Ah, tricky to formulate with such equations. Hmm both price and the payout is inconvenient, I guess that makes it non linear which the method I suggested isn't really made for but the solver I mentioned might be able to do that, I have seen that it has a way to basically add an if then for instance https://developers.google.com/optimization/cp/channeling?hl=en . I am not quite sure how the in game mechanic works exactly based on the wiki. Does the price at which you buy it matter for the profit? Like if you buy it for the price of 100k with 19 score and then increase you score to 20 do you get 50k profit? How man Givini points can you get during this? That the reward could change after buying the investment is annoying.
Hmm for profit this should work: Give the base investment a value of 25k. Then add an extra profit variable where the profit is the difference between the profit stages and it can only take those values so: 25k (25>50), 75k (>100),125k, 50k.175k
model.NewIntVarFromDomain(cp_model.Domain.FromValues([0,25000,75000,125000,175000]), 'extraprofit1') (extraprofit1= extraprofit from givini points in that period.) (I am using this https://gitcode.net/mirrors/google/or-tools/-/blob/b37d9c786b69128f3505f15beca09e89bf078a89/ortools/sat/doc/integer_arithmetic.md?from_codechina=yes to look up functions)
This should always take the max value it can because it is free. So we need conditions (for every phase) to make it so that they can only be "bought" if the base investment has been bought and the score is high enough. The solver has an OnlyEnforceIf condition to apply a condition only if something is true. but I am unsure whether that can handle complex conditions.

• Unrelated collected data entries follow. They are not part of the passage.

import Literature.MathematicalPhysics.QuantumLattice.FermionLiebRobinson
import Literature.MathematicalPhysics.QuantumLattice.HubbardHighTemperatureTwoPoint
import HarnessLib

/-!
# Volume-independent bounds on `‖[H(t,U) - μN, A]‖` for local fermionic observables

Topic `MathematicalPhysics/QuantumLattice`; programme under the tree's fact `bgm_two_point_limit`
(`HubbardFermiLiquid.lean`): the Lipschitz constant of the time dependence of the two-time
correlations `⟨A(τ)B⟩_β` is `‖[H, A]‖ ‖B‖` (`HubbardSchwingerFunctionBound.lean`), so equicontinuity
in the imaginary time of BGM's Schwinger functions `S^{β,L}` (Ann. Henri Poincaré 7 (2006) 809,
§1.2) uniformly in the volume `L` reduces to a volume-independent bound on the commutator of the
grand-canonical Hubbard Hamiltonian with a single fermion operator. This file proves it from the
local decomposition `H(t,U) - μN = Σ_Z h_Z` of `FermionLiebRobinson.lean` (`hubbardTermOp`: even,
Hermitian, `‖h_Z‖ ≤ 2|t| + |U| + 2|μ|`, at most `|W|(2Δ+1)` terms meeting a set `W` of sites on a
graph of maximal degree `≤ Δ`) and graded locality (even elements of the CAR algebra of a region
commute with the CAR algebra of a disjoint region, Bratteli–Robinson II §5.2.2,
`commute_of_mem_carEvenSubalgebra`). Everything is PROVED; no definition:

* `norm_commutator_hamiltonianWith_le` — for `A ∈ 𝔄(orbSet W)`:
  `‖[H(t,U) - μN, A]‖ ≤ |W| (2Δ+1) · 2(2|t| + |U| + 2|μ|) ‖A‖`;
* `norm_commutator_hamiltonianWith_annihilation_le`, `_creation_le` — `‖[H, c^{(†)}_{xσ}]‖ ≤
  (2Δ+1) · 2(2|t| + |U| + 2|μ|)`;
* `norm_commutator_hubbardTorusWith_annihilation_le`, `_creation_le` — on the 2D torus `(ℤ/Lℤ)²`
  (degree `≤ 4`, `SourceGas.card_filter_fermionTorusGraph_adj_le`, hopping `t = 1`):
  `‖[H(1,U) - μN, c^{(†)}_{x̄σ}]‖ ≤ 18 (2 + |U| + 2|μ|)` for EVERY `L`.

## References

* M. B. Hastings, T. Koma, CMP 265 (2006) 781–804, Appendix A (the local-term decomposition and
  the setting of the fermionic Lieb–Robinson bound), as formalised in `FermionLiebRobinson.lean`.
  [HastingsKoma2006]
* O. Bratteli, D. W. Robinson, *Operator Algebras and Quantum Statistical Mechanics II*, 2nd ed.
  (Springer 1997), §5.2.2 (graded commutation in the CAR algebra). [BratteliRobinsonII1997]
* G. Benfatto, A. Giuliani, V. Mastropietro, Ann. Henri Poincaré 7 (2006) 809–898, §1.2.
  [BenfattoGiulianiMastropietro2006]
-/

noncomputable section

open Matrix Finset
open scoped Matrix.Norms.L2Operator

namespace Literature.MathematicalPhysics.QuantumLattice

section CommutatorBound

variable {Λ : Type*} [LinearOrder Λ] [Fintype Λ] (G : SimpleGraph Λ) [DecidableRel G.Adj]

/-- **The commutator of the Hubbard Hamiltonian with a local fermionic operator is bounded
independently of the volume**: on a graph of maximal degree `≤ Δ`, for `A` in the CAR algebra of
the sites `W`, `‖[H(t,U) - μN, A]‖ ≤ |W| (2Δ+1) · 2(2|t| + |U| + 2|μ|) ‖A‖` — only the
`≤ |W|(2Δ+1)` local terms of `H` meeting `W` fail to commute with `A` (even terms of the CAR
algebra of a region commute with everything localised in a disjoint region, Bratteli–Robinson II
§5.2.2), each of norm `≤ 2|t| + |U| + 2|μ|`. Hastings–Koma 2006 App. A (the setting of the
fermionic Lieb–Robinson bound). [folklore] -/
theorem norm_commutator_hamiltonianWith_le {Δ : ℕ}
    (hΔ : ∀ x : Λ, (Finset.univ.filter fun y => G.Adj x y).card ≤ Δ) (t U μ : ℝ) {W : Finset Λ}
    {A : Matrix (Finset (Orb Λ)) (Finset (Orb Λ)) ℂ} (hA : A ∈ carSubalgebra (orbSet W)) :
    ‖hamiltonianWith G t U μ * A - A * hamiltonianWith G t U μ‖ ≤
      (W.card * (2 * Δ + 1) : ℕ) * (2 * (2 * |t| + |U| + 2 * |μ|) * ‖A‖) := by
  classical
  rw [← sum_hubbardTermOp G t U μ, finset_sum_commutator]
  -- only the terms meeting `W` survive
  have hvanish : ∀ Z, Disjoint (hubbardTermSupp G Z) W →
      hubbardTermOp G t U μ Z * A - A * hubbardTermOp G t U μ Z = 0 := fun Z hZ =>
    sub_eq_zero.mpr (commute_of_mem_carEvenSubalgebra (hubbardTermOp_mem_carEvenSubalgebra G t U μ Z) hA
      (disjoint_orbSet hZ)).eq
  rw [← Finset.sum_filter_of_ne (p := fun Z => ¬ Disjoint (hubbardTermSupp G Z) W)
    (fun Z _ hne hdis => hne (hvanish Z hdis))]
  have hterm : ∀ Z, ‖hubbardTermOp G t U μ Z * A - A * hubbardTermOp G t U μ Z‖ ≤
      2 * (2 * |t| + |U| + 2 * |μ|) * ‖A‖ := fun Z => by
    have hZ := norm_hubbardTermOp_le G t U μ Z
    calc ‖hubbardTermOp G t U μ Z * A - A * hubbardTermOp G t U μ Z‖
        ≤ ‖hubbardTermOp G t U μ Z * A‖ + ‖A * hubbardTermOp G t U μ Z‖ := norm_sub_le _ _
      _ ≤ ‖hubbardTermOp G t U μ Z‖ * ‖A‖ + ‖A‖ * ‖hubbardTermOp G t U μ Z‖ :=
          add_le_add (norm_mul_le _ _) (norm_mul_le _ _)
      _ = 2 * ‖hubbardTermOp G t U μ Z‖ * ‖A‖ := by ring
      _ ≤ 2 * (2 * |t| + |U| + 2 * |μ|) * ‖A‖ := by gcongr
  calc ‖∑ Z ∈ Finset.univ.filter (fun Z => ¬ Disjoint (hubbardTermSupp G Z) W),
          (hubbardTermOp G t U μ Z * A - A * hubbardTermOp G t U μ Z)‖
      ≤ ∑ Z ∈ Finset.univ.filter (fun Z => ¬ Disjoint (hubbardTermSupp G Z) W),
          ‖hubbardTermOp G t U μ Z * A - A * hubbardTermOp G t U μ Z‖ := norm_sum_le _ _
    _ ≤ ∑ _Z ∈ Finset.univ.filter (fun Z => ¬ Disjoint (hubbardTermSupp G Z) W),
          2 * (2 * |t| + |U| + 2 * |μ|) * ‖A‖ := Finset.sum_le_sum fun Z _ => hterm Z
    _ = (Finset.univ.filter (fun Z => ¬ Disjoint (hubbardTermSupp G Z) W)).card *
          (2 * (2 * |t| + |U| + 2 * |μ|) * ‖A‖) := by rw [Finset.sum_const, nsmul_eq_mul]
    _ ≤ (W.card * (2 * Δ + 1) : ℕ) * (2 * (2 * |t| + |U| + 2 * |μ|) * ‖A‖) := by
          have hc := card_filter_not_disjoint_hubbardTermSupp_le G hΔ W
          have hnn : 0 ≤ 2 * (2 * |t| + |U| + 2 * |μ|) * ‖A‖ := by positivity
          exact mul_le_mul_of_nonneg_right (by exact_mod_cast hc) hnn

/-- **`‖[H(t,U) - μN, c_{xσ}]‖ ≤ 2(2Δ+1)(2|t| + |U| + 2|μ|)`**, uniformly in the volume. [folklore] -/
theorem norm_commutator_hamiltonianWith_annihilation_le {Δ : ℕ}
    (hΔ : ∀ x : Λ, (Finset.univ.filter fun y => G.Adj x y).card ≤ Δ) (t U μ : ℝ) (x : Λ) (σ : Fin 2) :
    ‖hamiltonianWith G t U μ * annihilation (orb x σ) - annihilation (orb x σ) * hamiltonianWith G t U μ‖ ≤
      (2 * Δ + 1 : ℕ) * (2 * (2 * |t| + |U| + 2 * |μ|)) := by
  have hA : (annihilation (orb x σ) : Matrix (Finset (Orb Λ)) (Finset (Orb Λ)) ℂ) ∈
      carSubalgebra (orbSet ({x} : Finset Λ)) :=
    annihilation_mem_carSubalgebra (orb_mem_orbSet (Finset.mem_singleton_self x) σ)
  have h := norm_commutator_hamiltonianWith_le G hΔ t U μ hA
  rw [Finset.card_singleton, one_mul] at h
  refine h.trans ?_
  have hJ : 0 ≤ 2 * (2 * |t| + |U| + 2 * |μ|) := by positivity
  have hc := norm_annihilation_le_one (ι := Orb Λ) (orb x σ)
  calc ((2 * Δ + 1 : ℕ) : ℝ) * (2 * (2 * |t| + |U| + 2 * |μ|) * ‖(annihilation (orb x σ) :
          Matrix (Finset (Orb Λ)) (Finset (Orb Λ)) ℂ)‖)
      ≤ ((2 * Δ + 1 : ℕ) : ℝ) * (2 * (2 * |t| + |U| + 2 * |μ|) * 1) := by gcongr
    _ = _ := by rw [mul_one]

/-- **`‖[H(t,U) - μN, c†_{xσ}]‖ ≤ 2(2Δ+1)(2|t| + |U| + 2|μ|)`**, uniformly in the volume. [folklore] -/
theorem norm_commutator_hamiltonianWith_creation_le {Δ : ℕ}
    (hΔ : ∀ x : Λ, (Finset.univ.filter fun y => G.Adj x y).card ≤ Δ) (t U μ : ℝ) (x : Λ) (σ : Fin 2) :
    ‖hamiltonianWith G t U μ * creation (orb x σ) - creation (orb x σ) * hamiltonianWith G t U μ‖ ≤
      (2 * Δ + 1 : ℕ) * (2 * (2 * |t| + |U| + 2 * |μ|)) := by
  have hA : (creation (orb x σ) : Matrix (Finset (Orb Λ)) (Finset (Orb Λ)) ℂ) ∈
      carSubalgebra (orbSet ({x} : Finset Λ)) :=
    creation_mem_carSubalgebra (orb_mem_orbSet (Finset.mem_singleton_self x) σ)
  have h := norm_commutator_hamiltonianWith_le G hΔ t U μ hA
  rw [Finset.card_singleton, one_mul] at h
  refine h.trans ?_
  have hJ : 0 ≤ 2 * (2 * |t| + |U| + 2 * |μ|) := by positivity
  have hc := norm_creation_le_one (ι := Orb Λ) (orb x σ)
  calc ((2 * Δ + 1 : ℕ) : ℝ) * (2 * (2 * |t| + |U| + 2 * |μ|) * ‖(creation (orb x σ) :
          Matrix (Finset (Orb Λ)) (Finset (Orb Λ)) ℂ)‖)
      ≤ ((2 * Δ + 1 : ℕ) : ℝ) * (2 * (2 * |t| + |U| + 2 * |μ|) * 1) := by gcongr
    _ = _ := by rw [mul_one]

end CommutatorBound

section Torus

open Literature.Probability.LatticeModels

/-- **On the 2D torus `‖[H(1,U) - μN, c_{x̄σ}]‖ ≤ 18 (2 + |U| + 2|μ|)` for every `L`** (degree `≤ 4`,
hopping `t = 1`). [folklore] -/
theorem norm_commutator_hubbardTorusWith_annihilation_le (U μ : ℝ) (L : ℕ) [NeZero L]
    (v : FermionTorus 2 L) (σ : Fin 2) :
    ‖hubbardTorusWith 2 L 1 U μ * annihilation (orb v σ) - annihilation (orb v σ) * hubbardTorusWith 2 L 1 U μ‖ ≤
      18 * (2 + |U| + 2 * |μ|) := by
  have h := norm_commutator_hamiltonianWith_annihilation_le (fermionTorusGraph 2 L)
    (Δ := 4) (fun x => SourceGas.card_filter_fermionTorusGraph_adj_le x) 1 U μ v σ
  rw [hubbardTorusWith]
  refine h.trans (le_of_eq ?_)
  norm_num
  ring

/-- The same for `c†_{x̄σ}`. [folklore] -/
theorem norm_commutator_hubbardTorusWith_creation_le (U μ : ℝ) (L : ℕ) [NeZero L]
    (v : FermionTorus 2 L) (σ : Fin 2) :
    ‖hubbardTorusWith 2 L 1 U μ * creation (orb v σ) - creation (orb v σ) * hubbardTorusWith 2 L 1 U μ‖ ≤
      18 * (2 + |U| + 2 * |μ|) := by
  have h := norm_commutator_hamiltonianWith_creation_le (fermionTorusGraph 2 L)
    (Δ := 4) (fun x => SourceGas.card_filter_fermionTorusGraph_adj_le x) 1 U μ v σ
  rw [hubbardTorusWith]
  refine h.trans (le_of_eq ?_)
  norm_num
  ring

end Torus

end Literature.MathematicalPhysics.QuantumLattice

Well I suppose it doesn't need to. You can make for each phase an extra variable that indicate whether the base investment has been bought in that round, like for round 2 model.Add(a1 +a2 == bought2) where ai is buying the investment in round 1 and bought 2 means it is bought in round 2. then you can add for each round a conditional condition model.Add(extraprofit2 == 0).OnlyEnforceIf(bought2.Not()) that means it can only be above 0 if it has been bought.
As for limiting the value based on the score hmm the ranges after the first are always 10 long and the difference is always 50k after the first 25k step that allows this:
model.Add(extraprofit1 <= (givini points at end of round 1)*5000-75000) at 20 points this is 25000 at 30 75000 and so on. so for givini points you just need to take what you already have and make a list of all investments that add points and add them.
For price, well one way is to just make them separate investments, ensure only one can be bought and only if the Givini score is right. Another (edit: that is better) is to do basically the opposite of what I suggested with the profit. 5 extra cost variables. They can take the values 0/-100k/-200k/-300k/-400k and some Givini point based condition forces that to be lower but only applies if it has been bought in the current round. But the first point step is smaller so I will use two conditions. So basically for the funded variant
model.Add(extracost1 <= (givini points)*-10000+50000).OnlyEnforceIf(a1)
That should switch at 25/35/55 to -200/-300/-400
and model.Add(extracost1 <= (givini points)*-5000).OnlyEnforceIf(a1) ensures the switch at 25 points. (edit: note that this should be the givini point at the beginning of the round if I am interpreting how it works correctly. Because you would buy it before buying something that makes it more exspensive.) (Edit actually I got the values wrong for this one , have to change the offset so that it passes the previous value at the time it should change to the next.)